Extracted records
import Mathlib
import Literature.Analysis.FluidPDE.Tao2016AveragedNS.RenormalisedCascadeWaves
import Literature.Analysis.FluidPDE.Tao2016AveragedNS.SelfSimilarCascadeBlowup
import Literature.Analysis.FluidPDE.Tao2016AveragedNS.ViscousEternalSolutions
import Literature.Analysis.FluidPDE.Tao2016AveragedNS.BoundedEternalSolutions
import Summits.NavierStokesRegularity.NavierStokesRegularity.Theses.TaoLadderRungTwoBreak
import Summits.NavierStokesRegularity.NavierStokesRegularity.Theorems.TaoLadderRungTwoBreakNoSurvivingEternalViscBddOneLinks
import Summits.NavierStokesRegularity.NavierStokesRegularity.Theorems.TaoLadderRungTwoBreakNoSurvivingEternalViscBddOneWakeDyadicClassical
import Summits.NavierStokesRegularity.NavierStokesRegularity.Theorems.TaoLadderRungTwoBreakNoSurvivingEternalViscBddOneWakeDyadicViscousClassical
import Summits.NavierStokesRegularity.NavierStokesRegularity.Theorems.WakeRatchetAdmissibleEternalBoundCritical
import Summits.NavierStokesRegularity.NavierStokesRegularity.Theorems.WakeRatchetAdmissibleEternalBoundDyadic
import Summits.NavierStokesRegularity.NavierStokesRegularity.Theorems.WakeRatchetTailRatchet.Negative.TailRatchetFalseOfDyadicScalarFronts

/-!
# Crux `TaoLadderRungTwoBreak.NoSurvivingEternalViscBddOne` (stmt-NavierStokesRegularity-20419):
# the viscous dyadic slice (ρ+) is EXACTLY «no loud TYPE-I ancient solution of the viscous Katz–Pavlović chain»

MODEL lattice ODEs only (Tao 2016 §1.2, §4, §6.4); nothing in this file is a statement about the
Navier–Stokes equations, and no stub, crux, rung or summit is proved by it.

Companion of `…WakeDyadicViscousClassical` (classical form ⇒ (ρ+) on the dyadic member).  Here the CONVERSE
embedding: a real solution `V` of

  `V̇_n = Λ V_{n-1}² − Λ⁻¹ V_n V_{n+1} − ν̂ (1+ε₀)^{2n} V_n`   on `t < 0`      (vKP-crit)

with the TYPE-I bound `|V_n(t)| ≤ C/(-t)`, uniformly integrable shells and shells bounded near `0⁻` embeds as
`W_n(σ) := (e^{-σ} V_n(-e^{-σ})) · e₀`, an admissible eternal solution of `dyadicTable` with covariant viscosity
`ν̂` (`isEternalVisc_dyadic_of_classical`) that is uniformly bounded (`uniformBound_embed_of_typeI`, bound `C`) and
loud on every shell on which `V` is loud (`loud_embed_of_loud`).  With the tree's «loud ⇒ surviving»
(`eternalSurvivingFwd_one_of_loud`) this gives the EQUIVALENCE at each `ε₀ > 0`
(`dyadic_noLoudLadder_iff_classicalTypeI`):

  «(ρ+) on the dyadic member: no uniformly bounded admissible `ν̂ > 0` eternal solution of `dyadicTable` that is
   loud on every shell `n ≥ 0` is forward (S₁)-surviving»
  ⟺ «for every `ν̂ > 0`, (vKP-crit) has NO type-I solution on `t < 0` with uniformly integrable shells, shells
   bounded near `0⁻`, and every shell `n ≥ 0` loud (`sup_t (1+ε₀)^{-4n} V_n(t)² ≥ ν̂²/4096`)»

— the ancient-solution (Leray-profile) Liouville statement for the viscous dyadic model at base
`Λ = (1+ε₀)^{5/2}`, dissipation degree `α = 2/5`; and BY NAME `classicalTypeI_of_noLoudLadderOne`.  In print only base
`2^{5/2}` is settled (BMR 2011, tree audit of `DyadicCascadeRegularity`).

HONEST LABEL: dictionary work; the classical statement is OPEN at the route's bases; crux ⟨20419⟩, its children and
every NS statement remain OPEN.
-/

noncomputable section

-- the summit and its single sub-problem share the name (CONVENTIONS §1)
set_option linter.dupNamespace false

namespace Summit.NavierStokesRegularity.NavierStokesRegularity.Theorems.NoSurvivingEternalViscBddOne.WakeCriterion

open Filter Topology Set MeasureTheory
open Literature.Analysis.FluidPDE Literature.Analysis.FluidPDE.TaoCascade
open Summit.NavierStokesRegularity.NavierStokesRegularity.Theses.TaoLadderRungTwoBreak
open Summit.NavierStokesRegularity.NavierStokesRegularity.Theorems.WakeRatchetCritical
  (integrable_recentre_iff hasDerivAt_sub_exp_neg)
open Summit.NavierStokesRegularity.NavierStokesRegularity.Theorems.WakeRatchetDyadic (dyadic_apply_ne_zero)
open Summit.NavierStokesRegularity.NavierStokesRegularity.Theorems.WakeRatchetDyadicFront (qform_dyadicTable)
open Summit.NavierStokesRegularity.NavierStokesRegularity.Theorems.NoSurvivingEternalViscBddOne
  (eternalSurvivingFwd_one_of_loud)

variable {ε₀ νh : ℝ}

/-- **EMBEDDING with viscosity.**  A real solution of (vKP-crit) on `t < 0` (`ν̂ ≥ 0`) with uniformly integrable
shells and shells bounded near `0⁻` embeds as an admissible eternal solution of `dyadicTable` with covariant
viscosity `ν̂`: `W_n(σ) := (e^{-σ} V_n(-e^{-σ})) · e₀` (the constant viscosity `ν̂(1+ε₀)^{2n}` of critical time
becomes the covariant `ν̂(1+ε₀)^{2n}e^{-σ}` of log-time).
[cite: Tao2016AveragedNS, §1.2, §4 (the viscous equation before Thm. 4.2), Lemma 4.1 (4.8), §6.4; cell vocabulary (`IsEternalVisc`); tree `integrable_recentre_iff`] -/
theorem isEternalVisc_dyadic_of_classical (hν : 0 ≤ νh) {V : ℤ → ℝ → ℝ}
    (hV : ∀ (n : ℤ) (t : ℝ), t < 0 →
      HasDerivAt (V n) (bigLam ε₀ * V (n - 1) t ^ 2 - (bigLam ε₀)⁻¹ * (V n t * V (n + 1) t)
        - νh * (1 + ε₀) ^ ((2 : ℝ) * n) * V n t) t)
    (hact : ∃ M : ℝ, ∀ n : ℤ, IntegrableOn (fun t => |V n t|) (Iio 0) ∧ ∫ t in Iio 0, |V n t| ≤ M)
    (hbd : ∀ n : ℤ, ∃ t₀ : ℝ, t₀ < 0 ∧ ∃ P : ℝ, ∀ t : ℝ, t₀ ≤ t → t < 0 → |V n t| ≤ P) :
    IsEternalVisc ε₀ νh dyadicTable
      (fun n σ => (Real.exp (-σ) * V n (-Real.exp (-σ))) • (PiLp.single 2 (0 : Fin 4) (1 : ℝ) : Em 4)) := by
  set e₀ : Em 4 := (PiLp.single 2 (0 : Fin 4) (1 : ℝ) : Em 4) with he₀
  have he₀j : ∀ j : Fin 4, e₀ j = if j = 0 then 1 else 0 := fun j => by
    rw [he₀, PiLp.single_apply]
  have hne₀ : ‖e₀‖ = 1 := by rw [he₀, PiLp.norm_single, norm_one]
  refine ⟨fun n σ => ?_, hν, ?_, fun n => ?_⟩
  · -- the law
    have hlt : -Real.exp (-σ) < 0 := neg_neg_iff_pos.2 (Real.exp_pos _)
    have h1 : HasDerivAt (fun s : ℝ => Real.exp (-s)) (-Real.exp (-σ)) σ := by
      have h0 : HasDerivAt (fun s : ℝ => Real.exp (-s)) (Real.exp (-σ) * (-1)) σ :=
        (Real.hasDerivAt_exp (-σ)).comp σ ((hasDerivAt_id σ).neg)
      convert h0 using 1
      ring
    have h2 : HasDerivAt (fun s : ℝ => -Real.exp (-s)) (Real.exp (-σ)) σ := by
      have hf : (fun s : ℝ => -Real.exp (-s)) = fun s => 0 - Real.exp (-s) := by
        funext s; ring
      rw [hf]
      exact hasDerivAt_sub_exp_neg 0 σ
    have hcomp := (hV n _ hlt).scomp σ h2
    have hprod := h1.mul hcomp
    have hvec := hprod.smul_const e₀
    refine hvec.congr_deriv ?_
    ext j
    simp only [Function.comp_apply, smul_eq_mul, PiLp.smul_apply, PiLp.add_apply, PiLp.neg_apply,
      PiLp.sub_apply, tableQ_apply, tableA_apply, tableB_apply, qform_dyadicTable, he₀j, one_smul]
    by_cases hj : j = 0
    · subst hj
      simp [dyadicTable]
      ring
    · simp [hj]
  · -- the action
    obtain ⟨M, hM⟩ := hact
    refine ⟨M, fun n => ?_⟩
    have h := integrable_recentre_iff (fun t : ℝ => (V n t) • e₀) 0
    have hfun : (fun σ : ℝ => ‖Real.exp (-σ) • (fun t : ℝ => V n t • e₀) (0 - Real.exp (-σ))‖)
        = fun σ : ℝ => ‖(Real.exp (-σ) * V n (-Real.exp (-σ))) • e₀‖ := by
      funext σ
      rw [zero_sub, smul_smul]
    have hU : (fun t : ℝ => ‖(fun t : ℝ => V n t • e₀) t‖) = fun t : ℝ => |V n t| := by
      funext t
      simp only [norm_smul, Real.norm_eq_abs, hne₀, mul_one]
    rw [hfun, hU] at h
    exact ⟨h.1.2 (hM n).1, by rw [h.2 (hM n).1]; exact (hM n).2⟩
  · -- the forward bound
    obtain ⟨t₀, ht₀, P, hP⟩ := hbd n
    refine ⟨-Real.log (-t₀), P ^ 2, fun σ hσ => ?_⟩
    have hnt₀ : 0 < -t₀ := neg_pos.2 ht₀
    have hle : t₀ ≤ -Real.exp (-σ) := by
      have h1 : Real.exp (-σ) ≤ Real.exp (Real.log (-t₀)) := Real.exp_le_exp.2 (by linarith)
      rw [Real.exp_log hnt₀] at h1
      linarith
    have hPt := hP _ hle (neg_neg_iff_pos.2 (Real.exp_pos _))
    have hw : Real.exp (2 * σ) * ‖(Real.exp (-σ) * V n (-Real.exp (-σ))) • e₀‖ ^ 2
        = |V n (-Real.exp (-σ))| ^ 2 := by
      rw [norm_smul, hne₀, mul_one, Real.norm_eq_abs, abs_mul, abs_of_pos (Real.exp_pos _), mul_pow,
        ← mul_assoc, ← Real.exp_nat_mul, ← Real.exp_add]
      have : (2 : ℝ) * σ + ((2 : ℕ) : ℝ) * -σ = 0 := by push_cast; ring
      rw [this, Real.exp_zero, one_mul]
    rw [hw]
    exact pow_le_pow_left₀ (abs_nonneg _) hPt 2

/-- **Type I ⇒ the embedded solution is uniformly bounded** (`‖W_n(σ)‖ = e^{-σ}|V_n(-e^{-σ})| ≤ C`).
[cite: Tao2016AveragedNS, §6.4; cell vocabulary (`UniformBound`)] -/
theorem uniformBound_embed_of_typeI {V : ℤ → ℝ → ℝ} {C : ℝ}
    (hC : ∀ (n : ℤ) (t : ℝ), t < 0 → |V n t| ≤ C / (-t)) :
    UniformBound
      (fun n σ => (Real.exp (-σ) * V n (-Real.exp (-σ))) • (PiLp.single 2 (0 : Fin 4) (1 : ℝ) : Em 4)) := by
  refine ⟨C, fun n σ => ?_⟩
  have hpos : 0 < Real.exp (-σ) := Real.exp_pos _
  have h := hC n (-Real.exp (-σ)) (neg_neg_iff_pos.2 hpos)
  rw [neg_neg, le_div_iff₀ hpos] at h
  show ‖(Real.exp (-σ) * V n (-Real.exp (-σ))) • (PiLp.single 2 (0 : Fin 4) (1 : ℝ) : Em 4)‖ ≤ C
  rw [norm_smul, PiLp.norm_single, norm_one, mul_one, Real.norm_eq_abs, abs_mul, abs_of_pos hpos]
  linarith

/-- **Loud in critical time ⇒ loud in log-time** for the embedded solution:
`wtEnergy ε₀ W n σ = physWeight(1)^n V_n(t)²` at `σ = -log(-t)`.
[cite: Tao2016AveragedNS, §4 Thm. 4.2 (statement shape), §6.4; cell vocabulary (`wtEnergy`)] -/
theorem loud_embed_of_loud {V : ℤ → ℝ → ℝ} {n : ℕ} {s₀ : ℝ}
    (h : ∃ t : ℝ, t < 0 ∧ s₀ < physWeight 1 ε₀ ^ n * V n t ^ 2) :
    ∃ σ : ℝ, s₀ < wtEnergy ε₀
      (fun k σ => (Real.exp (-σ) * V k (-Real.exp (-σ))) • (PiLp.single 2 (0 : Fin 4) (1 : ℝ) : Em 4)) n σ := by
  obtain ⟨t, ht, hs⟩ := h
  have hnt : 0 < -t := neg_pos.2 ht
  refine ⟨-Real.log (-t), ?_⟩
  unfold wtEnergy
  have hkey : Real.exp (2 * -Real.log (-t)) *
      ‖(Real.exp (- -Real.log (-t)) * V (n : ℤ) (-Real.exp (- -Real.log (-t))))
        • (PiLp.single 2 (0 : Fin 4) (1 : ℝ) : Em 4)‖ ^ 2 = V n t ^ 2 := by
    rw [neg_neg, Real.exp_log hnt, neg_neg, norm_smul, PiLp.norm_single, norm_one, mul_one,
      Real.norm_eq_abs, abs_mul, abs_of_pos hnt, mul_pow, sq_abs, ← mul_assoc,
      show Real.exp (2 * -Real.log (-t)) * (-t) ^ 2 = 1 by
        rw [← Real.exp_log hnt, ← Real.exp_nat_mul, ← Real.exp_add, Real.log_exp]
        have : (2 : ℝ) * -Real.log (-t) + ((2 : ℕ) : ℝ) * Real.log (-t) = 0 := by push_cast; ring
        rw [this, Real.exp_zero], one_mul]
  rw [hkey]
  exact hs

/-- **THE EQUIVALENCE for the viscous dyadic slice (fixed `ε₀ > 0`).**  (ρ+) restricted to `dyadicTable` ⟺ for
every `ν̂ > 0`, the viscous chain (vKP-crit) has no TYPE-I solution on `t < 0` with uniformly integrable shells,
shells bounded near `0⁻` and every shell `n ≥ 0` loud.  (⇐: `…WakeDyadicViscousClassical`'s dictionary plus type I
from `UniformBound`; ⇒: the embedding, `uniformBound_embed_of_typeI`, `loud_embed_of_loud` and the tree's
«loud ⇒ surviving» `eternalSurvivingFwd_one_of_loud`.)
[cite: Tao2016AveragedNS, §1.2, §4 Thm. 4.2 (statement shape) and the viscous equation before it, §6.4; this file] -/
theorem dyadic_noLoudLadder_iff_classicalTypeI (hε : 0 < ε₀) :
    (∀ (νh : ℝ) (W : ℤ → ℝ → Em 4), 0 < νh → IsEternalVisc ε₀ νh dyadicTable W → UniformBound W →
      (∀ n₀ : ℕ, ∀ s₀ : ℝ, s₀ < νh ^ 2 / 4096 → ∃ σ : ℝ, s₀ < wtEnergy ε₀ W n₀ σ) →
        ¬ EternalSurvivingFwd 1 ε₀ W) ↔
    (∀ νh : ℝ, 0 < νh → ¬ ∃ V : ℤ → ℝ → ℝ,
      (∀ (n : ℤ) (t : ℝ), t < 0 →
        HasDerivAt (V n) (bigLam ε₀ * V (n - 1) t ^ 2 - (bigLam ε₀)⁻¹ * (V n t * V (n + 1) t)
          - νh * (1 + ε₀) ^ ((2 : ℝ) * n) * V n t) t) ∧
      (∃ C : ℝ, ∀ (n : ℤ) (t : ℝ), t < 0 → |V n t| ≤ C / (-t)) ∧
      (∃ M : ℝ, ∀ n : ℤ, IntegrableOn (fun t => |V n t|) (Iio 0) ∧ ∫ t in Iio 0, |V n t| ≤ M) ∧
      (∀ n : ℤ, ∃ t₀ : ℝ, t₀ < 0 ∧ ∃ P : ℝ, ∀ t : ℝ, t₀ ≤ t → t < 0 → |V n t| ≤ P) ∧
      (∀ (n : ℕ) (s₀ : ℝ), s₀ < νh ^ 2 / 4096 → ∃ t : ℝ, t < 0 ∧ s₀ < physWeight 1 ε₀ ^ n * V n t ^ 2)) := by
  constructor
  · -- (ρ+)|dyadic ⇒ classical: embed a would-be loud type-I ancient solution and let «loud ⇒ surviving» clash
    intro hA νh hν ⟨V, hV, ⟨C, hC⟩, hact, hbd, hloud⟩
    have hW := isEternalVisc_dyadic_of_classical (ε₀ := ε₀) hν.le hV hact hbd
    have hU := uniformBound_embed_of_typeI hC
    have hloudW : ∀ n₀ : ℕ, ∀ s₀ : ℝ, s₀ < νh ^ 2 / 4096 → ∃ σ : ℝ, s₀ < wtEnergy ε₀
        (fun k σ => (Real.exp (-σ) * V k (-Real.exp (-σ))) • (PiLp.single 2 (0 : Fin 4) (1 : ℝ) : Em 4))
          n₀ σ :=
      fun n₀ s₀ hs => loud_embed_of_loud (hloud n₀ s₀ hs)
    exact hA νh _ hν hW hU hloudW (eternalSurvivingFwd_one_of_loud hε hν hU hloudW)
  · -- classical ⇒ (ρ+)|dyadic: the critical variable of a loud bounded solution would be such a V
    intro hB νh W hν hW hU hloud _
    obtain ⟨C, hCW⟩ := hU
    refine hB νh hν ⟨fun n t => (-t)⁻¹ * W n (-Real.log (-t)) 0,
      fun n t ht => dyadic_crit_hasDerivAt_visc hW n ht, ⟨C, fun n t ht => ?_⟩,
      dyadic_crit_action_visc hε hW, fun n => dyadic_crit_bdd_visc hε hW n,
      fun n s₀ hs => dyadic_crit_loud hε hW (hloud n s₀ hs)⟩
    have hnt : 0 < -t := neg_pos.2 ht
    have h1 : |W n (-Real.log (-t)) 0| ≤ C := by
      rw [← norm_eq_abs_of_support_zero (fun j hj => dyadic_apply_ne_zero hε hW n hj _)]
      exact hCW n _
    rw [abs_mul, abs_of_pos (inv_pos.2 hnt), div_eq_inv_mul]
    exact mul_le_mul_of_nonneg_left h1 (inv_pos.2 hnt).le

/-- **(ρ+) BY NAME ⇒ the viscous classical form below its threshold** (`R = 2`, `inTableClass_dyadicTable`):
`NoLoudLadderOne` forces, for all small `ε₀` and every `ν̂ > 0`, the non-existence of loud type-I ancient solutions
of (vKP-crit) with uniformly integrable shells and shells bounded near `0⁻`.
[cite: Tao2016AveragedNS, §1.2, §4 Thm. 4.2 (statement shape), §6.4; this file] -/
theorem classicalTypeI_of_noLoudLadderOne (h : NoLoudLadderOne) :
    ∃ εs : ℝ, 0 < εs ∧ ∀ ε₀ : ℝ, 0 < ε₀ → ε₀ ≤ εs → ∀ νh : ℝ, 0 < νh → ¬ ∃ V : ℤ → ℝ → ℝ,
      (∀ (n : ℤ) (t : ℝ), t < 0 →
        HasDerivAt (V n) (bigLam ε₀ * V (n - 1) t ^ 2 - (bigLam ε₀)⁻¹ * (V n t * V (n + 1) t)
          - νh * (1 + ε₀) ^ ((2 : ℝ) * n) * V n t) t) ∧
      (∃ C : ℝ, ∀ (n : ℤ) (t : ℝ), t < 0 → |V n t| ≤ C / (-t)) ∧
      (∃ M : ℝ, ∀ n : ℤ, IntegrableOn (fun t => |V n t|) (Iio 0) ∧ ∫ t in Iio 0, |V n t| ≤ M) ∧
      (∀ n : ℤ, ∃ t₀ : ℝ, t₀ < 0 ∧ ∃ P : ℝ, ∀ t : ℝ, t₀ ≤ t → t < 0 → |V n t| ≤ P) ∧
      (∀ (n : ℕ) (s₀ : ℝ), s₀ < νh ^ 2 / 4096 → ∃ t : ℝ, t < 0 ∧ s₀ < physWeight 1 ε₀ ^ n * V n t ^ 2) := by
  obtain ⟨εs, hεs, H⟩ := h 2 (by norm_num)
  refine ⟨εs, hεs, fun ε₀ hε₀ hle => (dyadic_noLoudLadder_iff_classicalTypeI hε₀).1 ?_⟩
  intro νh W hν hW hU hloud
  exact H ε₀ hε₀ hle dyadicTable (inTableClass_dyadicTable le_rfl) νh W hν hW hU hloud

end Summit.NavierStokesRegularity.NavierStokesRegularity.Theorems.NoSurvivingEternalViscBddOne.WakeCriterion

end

Aim of the exercise: Tally every line of the entries that contains the word "hnt₀", and respond with that number only.

Response: 2